Właśnie w takiej sytuacji znajdujemy się obecnie.

Do niedawna władza należała do demokracji liberalnej. Niezależnie od jej słabości, wydawało się, że większość obywateli jest głęboko przywiązana do tej formy rządów. Gospodarka się rozwijała. Radykalne partie pozostawały na marginesie. Politolodzy uważali, że w krajach takich jak Francja czy Stany Zjednoczone demokracja utrwaliła się na dobre już dawno temu, a w nadchodzących latach niewiele się pod tym względem zmieni. Z politycznego punktu widzenia wyglądało na to, że przyszłość nie będzie się zasadniczo różnić od przeszłości.

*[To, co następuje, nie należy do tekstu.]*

import Literature.Computability.Cryptography.VanDamSeroussiOracleBQP
import Summits.QuantumAdvantage.QuantumAdvantage.Theses.MobiusLadder

/-!
# Route `MobiusLadder`, item `LiouvilleMemBQP` (stmt-QuantumAdvantage-1400): the Liouville language is in `BQP`

The support item of route `QuantumAdvantage/MobiusLadder` (the quantum half of every rung of the ladder and of
the route's Assembly): the Liouville language

  `L_λ = encodingNatBool.toLanguage {N : ℕ | λ(N) = −1}`  (canonical LSB-first numerals of the `N` with `Ω(N)` odd)

is in the tree's strict class `Literature.Computability.Cryptography.BQP`. Proof (Shor 1997, §5, plus one
classical wrap, the pattern of `Theorems/ArithStatLadderAvgFaceBeyondPriorFactorBits.lean` and
`Literature/Computability/Cryptography/VanDamSeroussiOracleBQP.lean`):

* Shor's theorem in search form (`factoring_mem_FBQP`, discharged in the tree as `factoring_mem_FBQP_holds`,
  `ShorAssemblyLeavesProofs.lean`): on input `x` the uniform Clifford+T family writes, with probability `≥ 2/3`,
  a string extending `code(primeFactorsList (decodeNat x))`;
* ONE classical wrap (`isQSolvable_classicalWrap_holds`, Bernstein–Vazirani 1997, §8) with the identity
  pre-processor and the `FP` post-processor `⟨x, y⟩ ↦ [x is a canonical numeral ∧ |parseF y| is odd]`
  (the list code `listE natE` is self-delimiting, `VDSOracle.parseF_certCode_append`; the post-processor is
  assembled in the typed `CodeFP` algebra, no machine is written);
* decision from search (`mem_BQP_of_isQSolvable_bit`): the answer bit is `true` iff `x ∈ L_λ`, because
  `λ(N) = (−1)^{Ω(N)}` for `N ≠ 0` (Mathlib `ArithmeticFunction.liouville_apply`, `cardFactors_apply`),
  `λ(0) = 0 ≠ −1` and `primeFactorsList 0 = []` has even length, and non-canonical strings are neither accepted
  nor in the image language.

`liouvilleMemBQP_of_factoring` keeps Shor's theorem as the hypothesis `factoring_mem_FBQP` (it is the content of
the sibling item `ShorToLiouville`, stmt-QuantumAdvantage-1401); `LiouvilleMemBQP_proof` discharges it with
`factoring_mem_FBQP_holds`. Everything used is proved in the tree; no definition, no named fact.

## References

* P. W. Shor, *Polynomial-time algorithms for prime factorization and discrete logarithms on a quantum
  computer*, SIAM J. Comput. 26 (1997) 1484–1509, §5 [Shor1997].
* E. Bernstein, U. Vazirani, *Quantum complexity theory*, SIAM J. Comput. 26 (1997) 1411–1473, Def. 8 and §8
  [BernsteinVazirani1997].
-/

set_option linter.dupNamespace false -- D-0017: single-problem summit ⇒ `QuantumAdvantage.QuantumAdvantage` by design

namespace Summit.QuantumAdvantage.QuantumAdvantage.Theorems.MobiusLadder

open _root_.Computability
open Literature.Computability.Complexity Literature.Computability.Cryptography
open Literature.Computability.Complexity.Brick Literature.Computability.Complexity.CodeFP

/-! ### The post-processor, in the typed `CodeFP` algebra -/

/-- `fstF` on strings (private one-liner, as in `VanDamSeroussiOracleFP.lean`). [folklore] -/
private theorem codeFP_fstF : CodeFP strE strE fstF := ⟨fstF, fstF_mem_FP, fun _ => rfl⟩

/-- `sndF` on strings (private one-liner, as in `VanDamSeroussiOracleFP.lean`). [folklore] -/
private theorem codeFP_sndF : CodeFP strE strE sndF := ⟨sndF, sndF_mem_FP, fun _ => rfl⟩

/-- **The parity of a binary numeral is polynomial time** (`n ↦ [n % 2 = 1]`, one remainder and one
comparison of numerals). [folklore] -/
theorem codeFP_natOdd : CodeFP natE bitE (fun n : ℕ => decide (n % 2 = 1)) :=
  (natEq.comp ((natMod.comp ((CodeFP.id natE).pair (const natE 2))).pair (const natE 1))).congr fun _ => rfl

/-- **The canonical-numeral test is polynomial time**: `x ↦ [encodeNat (bitsToNat x) = x]` (re-encode the
value and compare the strings). [folklore] -/
theorem codeFP_isCanonical : CodeFP strE bitE (fun x => decide (encodeNat (bitsToNat x) = x)) := by
  have hcanon : CodeFP strE strE (fun w => encodeNat (bitsToNat w)) := (strOfNat.comp strVal).congr fun _ => rfl
  exact ((CodeFP.eq (eα := strE) Function.injective_id).comp (hcanon.pair (CodeFP.id strE))).congr fun _ => rfl

/-- **The post-processor is polynomial time**: on `v = ⟨x, y⟩`,
`[x is a canonical numeral ∧ the parsed factor list of y has odd length]`. [folklore] -/
theorem codeFP_post : CodeFP strE bitE (fun v =>
    decide (encodeNat (bitsToNat (fstF v)) = fstF v) &&
      decide ((VDSOracle.parseF (sndF v)).length % 2 = 1)) := by
  have h1 := codeFP_isCanonical.comp codeFP_fstF
  have h2 := codeFP_natOdd.comp ((natLength natE).comp (VDSOracle.codeFP_parseF.comp codeFP_sndF))
  exact (h1.and h2).congr fun _ => rfl

/-- The post-processor as an `FP` string function with its value on pairs. [folklore] -/
theorem exists_post : ∃ g ∈ FP, ∀ x y : List Bool, g (boolPair x y) =
    [decide (encodeNat (bitsToNat x) = x) && decide ((VDSOracle.parseF y).length % 2 = 1)] := by
  obtain ⟨g, hg, h⟩ := codeFP_post
  refine ⟨g, hg, fun x y => ?_⟩
  have := h (boolPair x y)
  simp only [fstF_boolPair, sndF_boolPair] at this
  exact this

/-! ### The answer bit decides the Liouville language -/

/-- **`λ(N) = −1` iff the prime-factor list of `N` has odd length** (`λ(N) = (−1)^{Ω(N)}` for `N ≠ 0`,
`Ω(N) = |primeFactorsList N|`; `λ(0) = 0` and `primeFactorsList 0 = []`). [folklore] -/
theorem liouville_eq_neg_one_iff (N : ℕ) :
    ArithmeticFunction.liouville N = -1 ↔ N.primeFactorsList.length % 2 = 1 := by
  rcases Nat.eq_zero_or_pos N with rfl | hN
  · simp [Nat.primeFactorsList_zero]
  · rw [ArithmeticFunction.liouville_apply hN.ne', ArithmeticFunction.cardFactors_apply, ← Nat.odd_iff]
    constructor
    · intro h
      rcases Nat.even_or_odd N.primeFactorsList.length with he | ho
      · rw [he.neg_one_pow] at h
        norm_num at h
      · exact ho
    · intro ho
      exact ho.neg_one_pow

/-- **The answer bit of `L_λ`**: `[x canonical ∧ |primeFactorsList (decodeNat x)| odd]` is `true` iff
`x ∈ encodingNatBool.toLanguage {N | λ(N) = −1}` (canonical numerals are injective). [folklore] -/
theorem liouvilleBit_eq_true_iff (x : List Bool) :
    (decide (encodeNat (bitsToNat x) = x) && decide ((decodeNat x).primeFactorsList.length % 2 = 1)) = true ↔
      x ∈ encodingNatBool.toLanguage {N : ℕ | ArithmeticFunction.liouville N = -1} := by
  change _ ↔ x ∈ encodingNatBool.encode '' {N : ℕ | ArithmeticFunction.liouville N = -1}
  rw [Set.mem_image, Bool.and_eq_true, decide_eq_true_eq, decide_eq_true_eq]
  constructor
  · rintro ⟨hcanon, hodd⟩
    have hdec : decodeNat x = bitsToNat x := by
      conv_lhs => rw [← hcanon]
      exact decode_encodeNat _
    rw [hdec] at hodd
    exact ⟨bitsToNat x, (liouville_eq_neg_one_iff _).2 hodd, hcanon⟩
  · rintro ⟨N, hN, rfl⟩
    rw [Set.mem_setOf_eq, liouville_eq_neg_one_iff] at hN
    refine ⟨?_, ?_⟩
    · change encodeNat (bitsToNat (encodeNat N)) = encodeNat N
      rw [bitsToNat_encodeNat]
    · change (decodeNat (encodeNat N)).primeFactorsList.length % 2 = 1
      rwa [decode_encodeNat]

/-! ### The language is in `BQP` -/

/-- **`L_λ ∈ BQP` from Shor's theorem in `FBQP` form** (the content of the sibling item `ShorToLiouville`):
run the factoring family on the input numeral, wrap it classically with the identity pre-processor and the
post-processor of `exists_post` (`isQSolvable_classicalWrap_holds`), observe that the wrapped family writes the
answer bit of `liouvilleBit_eq_true_iff` first (`VDSOracle.parseF_certCode_append`), and read wire `0`
(`mem_BQP_of_isQSolvable_bit`). [cite: Shor1997, §5] [cite: BernsteinVazirani1997, Def. 8 and §8] -/
theorem liouvilleMemBQP_of_factoring (hShor : factoring_mem_FBQP) :
    encodingNatBool.toLanguage {N : ℕ | ArithmeticFunction.liouville N = -1} ∈ BQP := by
  obtain ⟨g, hg, hpost⟩ := exists_post
  have hF : IsQSolvable fun x =>
      {y : List Bool | encodingListNatBool.encode (decodeNat x).primeFactorsList <+: y} := hShor
  have hW := isQSolvable_classicalWrap_holds (fun x : List Bool => x) g (PolyTimeComputable.id _) hg hF
  have hbit : IsQSolvable fun x => {z |
      [decide (encodeNat (bitsToNat x) = x) && decide ((decodeNat x).primeFactorsList.length % 2 = 1)] <+: z} := by
    refine hW.mono fun x z hz => ?_
    obtain ⟨y, hy, hz⟩ := hz
    simp only [Set.mem_setOf_eq] at hy
    rw [VDSOracle.encode_primeFactorsList_eq] at hy
    obtain ⟨pad, rfl⟩ := hy
    rw [hpost, VDSOracle.parseF_certCode_append] at hz
    exact hz
  exact mem_BQP_of_isQSolvable_bit (fun _ _ => QCircuit.outputPMF_apply_holds) cliffordT_isUnitary_holds
    liouvilleBit_eq_true_iff hbit

/-- Settles `stmt-QuantumAdvantage-1400` (route MobiusLadder, support `LiouvilleMemBQP`): **the Liouville
language `{bin(N) : λ(N) = −1}` is in `BQP`** — `liouvilleMemBQP_of_factoring` applied to the tree's discharged
Shor theorem `factoring_mem_FBQP_holds`. [cite: Shor1997, §5] -/
theorem LiouvilleMemBQP_proof :
    Summit.QuantumAdvantage.QuantumAdvantage.Theses.MobiusLadder.LiouvilleMemBQP := by
  unfold Summit.QuantumAdvantage.QuantumAdvantage.Theses.MobiusLadder.LiouvilleMemBQP
  exact liouvilleMemBQP_of_factoring factoring_mem_FBQP_holds

end Summit.QuantumAdvantage.QuantumAdvantage.Theorems.MobiusLadder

A wtedy nadeszła przyszłość – i okazało się, że jest jednak bardzo, ale to bardzo odmienna.

Obywatele, od dawna rozczarowani polityką, zaczęli odczuwać niepokój, gniew, a nawet pogardę wobec niej. Systemy partyjne były zamrożone; dziś autorytarni populiści zyskują popularność na całym świecie, od Ameryki po Europę i od Azji po Australię. Antypatie wyborców wobec poszczególnych partii, polityków czy rządów nie są niczym nowym, teraz jednak wydaje się, że ludzie mają dość demokracji liberalnej jako takiej.

Najbardziej wyrazistym przejawem kryzysu demokracji było zwycięstwo Donalda Trumpa w wyborach prezydenckich. Było to wydarzenie bez precedensu. Po raz pierwszy w historii najstarsza i najpotężniejsza demokracja na świecie wybrała na prezydenta człowieka, który otwarcie lekceważy podstawowe normy konstytucyjne – kogoś, kto pozostawił swoich zwolenników „w niepewności” co do tego, czy zaakceptuje wynik wyborów; kto wzywał do uwięzienia głównej rywalki politycznej; i kto konsekwentnie faworyzował autorytarnych przeciwników kraju, jednocześnie antagonizując demokratycznych sojuszników [1]. Choć ostatecznie zapędy Trumpa udało się powściągnąć, to już sama gotowość narodu amerykańskiego do wyboru potencjalnego despoty na najwyższy urząd w kraju jest bardzo złym omenem.

Wyborcze zwycięstwo Trumpa nie było bynajmniej odosobnionym incydentem. W Rosji i Turcji rządzącym twardą ręką politykom, którzy wygrali wybory, udało się przekształcić młode demokracje w dyktatury. W Polsce i na Węgrzech populistyczni przywódcy wykorzystują te same wzorce do niszczenia wolnych mediów, osłabiania niezależnych instytucji i kneblowania opozycji.

Do wymienionych mogą wkrótce dołączyć kolejne kraje. W Austrii niewiele brakowało, żeby skrajnie prawicowy kandydat zwyciężył w wyborach prezydenckich. We Francji szybko zmieniający się krajobraz polityczny otwiera nowe możliwości zarówno dla skrajnej lewicy, jak i skrajnej prawicy. W Hiszpanii i Grecji istniejące systemy partyjne rozpadają się w zdumiewającym tempie. Nawet w takich z pozoru stabilnych i tolerancyjnych demokracjach jak Szwecja, Niemcy i Holandia ekstremiści odnoszą bezprecedensowe sukcesy.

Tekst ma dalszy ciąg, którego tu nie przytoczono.